**Exercise objective**
Set down the lines below exactly as they stand, please. Go from the first through the one containing "Mochizuki, *Inter-universal Teichmüller".
*****
import Literature.IUT.LogThetaLattice.TimesMuSideOfStrips
import Mathlib.CategoryTheory.ObjectProperty.FullSubcategory

/-!
# `Isomorphs M₀` ≌ Mathlib's full subcategory on "isomorphic to `M₀`" (dedup bridge)

Mochizuki, *Inter-universal Teichmüller Theory II*, kurims manuscript (Dec 2020), Def 4.9 (vii)/(viii) p. 158 ("a collection of
data … that is isomorphic to `‡F^{⊢▶×μ}_v`"); *I* (May 2020), Def 4.1 (iii) p. 96, Def 5.2 (i)(ii) p. 134. ([IUTchII] Def 4.9 (vii) p.158)
[claim: Mochizuki2012, status: disputed]. DEDUP BRIDGE (plan/L6/MERGE-MAP.md §4 C9-class), seat abc-iut-L6-t3 (gen 4); definitions
only, nothing asserted.

The tree carries TWO typings of print's clause "isomorphic to the model" as a sub-groupoid: this seat's hand-rolled
`Literature.IUT.LogThetaLattice.Isomorphs M₀` (`TimesMuSideOfStrips.lean`; plain morphisms, used by `TimesMuSide.ofPassages`,
`BiCoricData.ofKits`, …) and abc-iut-w5-d087's `Literature.IUT.HodgeArakelov.KitComponent M :=
(kitProperty M).FullSubcategory` with `kitProperty M := fun S => Nonempty (S ≅ M)` (`RealifiedPrimeStripSplitComponent.lean`, Mathlib's
`ObjectProperty.FullSubcategory`, wrapped morphisms). This file records, once and generically, that they are the SAME category:
`Isomorphs.isoProperty M₀` (the object property), the mutually inverse functors `Isomorphs.toFullSubcategory` /
`Isomorphs.ofFullSubcategory` (identity on objects and on underlying morphisms), both fully faithful and essentially surjective
(`isEquivalence_toFullSubcategory` / `_ofFullSubcategory`; `Isomorphs.equivFullSubcategory M₀ : Isomorphs M₀ ≌ (Isomorphs.isoProperty M₀).FullSubcategory`), and
the surjectivity of both comparison functors on isomorphisms (`toFullSubcategory_mapIso_surjective`, `ofFullSubcategory_mapIso_surjective`), so that results stated
for either typing (e.g. abc-iut-w5-d087's `KitComponent.mapIso_toTimesMu_surjective`, this seat's
`TimesMuSide.ofPassages_mapIso_surjective`) are interchangeable. `KitComponent M` is literally
`(Isomorphs.isoProperty M).FullSubcategory` (`rfl`, not restated here to keep the import light).
-/

namespace Literature.IUT.LogThetaLattice

open CategoryTheory

universe v₁ u₁

namespace Isomorphs

variable {C : Type u₁} [Category.{v₁} C] (M₀ : C)

/-- **IUTchII:Def4.9(vii)** (kurims p.158) The object property "is isomorphic to the model `M₀`" (abc-iut-w5-d087's `kitProperty M`,
generically). ([IUTchII] Def 4.9 (vii) p.158) [claim: Mochizuki2012, status: disputed] -/
def isoProperty : ObjectProperty C := fun A => Nonempty (A ≅ M₀)

/-- **IUTchII:Def4.9(vii)** (kurims p.158) Membership in `isoProperty M₀` is "isomorphic to `M₀`" (definitional unfolding).
([IUTchII] Def 4.9 (vii) p.158) [claim: Mochizuki2012, status: disputed] -/
theorem isoProperty_iff (A : C) : isoProperty M₀ A ↔ Nonempty (A ≅ M₀) := Iff.rfl

/-- **IUTchII:Def4.9(vii)** (kurims p.158) `Isomorphs M₀ ⥤` the full subcategory on `isoProperty M₀`: identity on objects, wrap the morphism.
([IUTchII] Def 4.9 (vii) p.158) [claim: Mochizuki2012, status: disputed] -/
def toFullSubcategory : Isomorphs M₀ ⥤ (isoProperty M₀).FullSubcategory where
  obj A := ⟨A.obj, A.isModel⟩
  map f := ObjectProperty.homMk f

/-- **IUTchII:Def4.9(vii)** (kurims p.158) The full subcategory on `isoProperty M₀ ⥤ Isomorphs M₀`: identity on objects, unwrap the morphism.
([IUTchII] Def 4.9 (vii) p.158) [claim: Mochizuki2012, status: disputed] -/
def ofFullSubcategory : (isoProperty M₀).FullSubcategory ⥤ Isomorphs M₀ where
  obj B := ⟨B.obj, B.property⟩
  map g := g.hom

/-- **IUTchII:Def4.9(vii)** (kurims p.158) `toFullSubcategory` on objects keeps the underlying object. ([IUTchII] Def 4.9 (vii) p.158)
[claim: Mochizuki2012, status: disputed] -/
@[simp] theorem toFullSubcategory_obj_obj (A : Isomorphs M₀) : ((toFullSubcategory M₀).obj A).obj = A.obj := rfl

/-- **IUTchII:Def4.9(vii)** (kurims p.158) `toFullSubcategory` on morphisms wraps the underlying morphism. ([IUTchII] Def 4.9 (vii) p.158)
[claim: Mochizuki2012, status: disputed] -/
@[simp] theorem toFullSubcategory_map_hom {A B : Isomorphs M₀} (f : A ⟶ B) :
    ((toFullSubcategory M₀).map f).hom = f := rfl

/-- **IUTchII:Def4.9(vii)** (kurims p.158) `ofFullSubcategory` on objects keeps the underlying object. ([IUTchII] Def 4.9 (vii) p.158)
[claim: Mochizuki2012, status: disputed] -/
@[simp] theorem ofFullSubcategory_obj_obj (B : (isoProperty M₀).FullSubcategory) :
    ((ofFullSubcategory M₀).obj B).obj = B.obj := rfl

/-- **IUTchII:Def4.9(vii)** (kurims p.158) `ofFullSubcategory` on morphisms is the underlying morphism. ([IUTchII] Def 4.9 (vii) p.158)
[claim: Mochizuki2012, status: disputed] -/
@[simp] theorem ofFullSubcategory_map {A B : (isoProperty M₀).FullSubcategory} (g : A ⟶ B) :
    (ofFullSubcategory M₀).map g = g.hom := rfl

/-- **IUTchII:Def4.9(vii)** (kurims p.158) `toFullSubcategory` is FULLY FAITHFUL (morphisms correspond exactly: wrap / unwrap).
([IUTchII] Def 4.9 (vii) p.158) [claim: Mochizuki2012, status: disputed] -/
def fullyFaithfulToFullSubcategory : (toFullSubcategory M₀).FullyFaithful where
  preimage g := g.hom
  map_preimage _ := rfl
  preimage_map _ := rfl

/-- **IUTchII:Def4.9(vii)** (kurims p.158) `ofFullSubcategory` is FULLY FAITHFUL. ([IUTchII] Def 4.9 (vii) p.158) [claim: Mochizuki2012, status: disputed] -/
def fullyFaithfulOfFullSubcategory : (ofFullSubcategory M₀).FullyFaithful where
  preimage f := ObjectProperty.homMk f
  map_preimage _ := rfl
  preimage_map _ := rfl

/-- **IUTchII:Def4.9(vii)** (kurims p.158) `toFullSubcategory` is ESSENTIALLY SURJECTIVE (indeed bijective on objects).
([IUTchII] Def 4.9 (vii) p.158) [claim: Mochizuki2012, status: disputed] -/
theorem essSurj_toFullSubcategory : (toFullSubcategory M₀).EssSurj :=
  ⟨fun B => ⟨⟨B.obj, B.property⟩, ⟨Iso.refl _⟩⟩⟩

/-- **IUTchII:Def4.9(vii)** (kurims p.158) `ofFullSubcategory` is ESSENTIALLY SURJECTIVE (indeed bijective on objects).
([IUTchII] Def 4.9 (vii) p.158) [claim: Mochizuki2012, status: disputed] -/
theorem essSurj_ofFullSubcategory : (ofFullSubcategory M₀).EssSurj :=
  ⟨fun A => ⟨⟨A.obj, A.isModel⟩, ⟨Iso.refl _⟩⟩⟩

/-- **IUTchII:Def4.9(vii)** (kurims p.158) **The two typings of "objects isomorphic to the model" are the same category**: `toFullSubcategory`
is an EQUIVALENCE of categories `Isomorphs M₀ ⥤ (isoProperty M₀).FullSubcategory` — in particular onto abc-iut-w5-d087's
`KitComponent M = (isoProperty M).FullSubcategory` — so results stated for either typing are interchangeable.
([IUTchII] Def 4.9 (vii) p.158) [claim: Mochizuki2012, status: disputed] -/
theorem isEquivalence_toFullSubcategory : (toFullSubcategory M₀).IsEquivalence where
  faithful := (fullyFaithfulToFullSubcategory M₀).faithful
  full := (fullyFaithfulToFullSubcategory M₀).full
  essSurj := essSurj_toFullSubcategory M₀

/-- **IUTchII:Def4.9(vii)** (kurims p.158) … and so is `ofFullSubcategory` in the other direction.
([IUTchII] Def 4.9 (vii) p.158) [claim: Mochizuki2012, status: disputed] -/
theorem isEquivalence_ofFullSubcategory : (ofFullSubcategory M₀).IsEquivalence where
  faithful := (fullyFaithfulOfFullSubcategory M₀).faithful
  full := (fullyFaithfulOfFullSubcategory M₀).full
  essSurj := essSurj_ofFullSubcategory M₀

/-- **IUTchII:Def4.9(vii)** (kurims p.158) The equivalence of categories `Isomorphs M₀ ≌ (isoProperty M₀).FullSubcategory` determined by
`toFullSubcategory`. ([IUTchII] Def 4.9 (vii) p.158) [claim: Mochizuki2012, status: disputed] -/
noncomputable def equivFullSubcategory : Isomorphs M₀ ≌ (isoProperty M₀).FullSubcategory :=
  haveI := isEquivalence_toFullSubcategory M₀
  (toFullSubcategory M₀).asEquivalence

/-- **IUTchII:Cor4.10(iv)** (kurims p.160) TRANSFER of isomorphisms along the identification: every isomorphism of the full subcategory
between images is the image of an isomorphism of `Isomorphs M₀` (so iso-surjectivity / "full poly-isomorphism ↦ full
poly-isomorphism" statements — abc-iut-w5-d087's `KitComponent.mapIso_toTimesMu_surjective`, this seat's
`TimesMuSide.ofPassages_mapIso_surjective` — transfer between the two typings). ([IUTchII] Cor 4.10 (iv) p.160)
[claim: Mochizuki2012, status: disputed] -/
theorem toFullSubcategory_mapIso_surjective (A B : Isomorphs M₀) :
    Function.Surjective ((toFullSubcategory M₀).mapIso : (A ≅ B) → _) := fun e =>
  ⟨isoMk ((isoProperty M₀).ι.mapIso e), by ext; rfl⟩

/-- **IUTchII:Cor4.10(iv)** (kurims p.160) … and in the other direction. ([IUTchII] Cor 4.10 (iv) p.160) [claim: Mochizuki2012, status: disputed] -/
theorem ofFullSubcategory_mapIso_surjective (A B : (isoProperty M₀).FullSubcategory) :
    Function.Surjective ((ofFullSubcategory M₀).mapIso : (A ≅ B) → _) := fun e =>
  ⟨ObjectProperty.isoMk _ ((ι M₀).mapIso e), by ext; rfl⟩

end Isomorphs

end Literature.IUT.LogThetaLattice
*****
**Solved problem**
import Literature.IUT.LogThetaLattice.TimesMuSideOfStrips
import Mathlib.CategoryTheory.ObjectProperty.FullSubcategory

/-!
# `Isomorphs M₀` ≌ Mathlib's full subcategory on "isomorphic to `M₀`" (dedup bridge)

Mochizuki, *Inter-universal Teichmüller Theory II*, kurims manuscript (Dec 2020), Def 4.9 (vii)/(viii) p. 158 ("a collection of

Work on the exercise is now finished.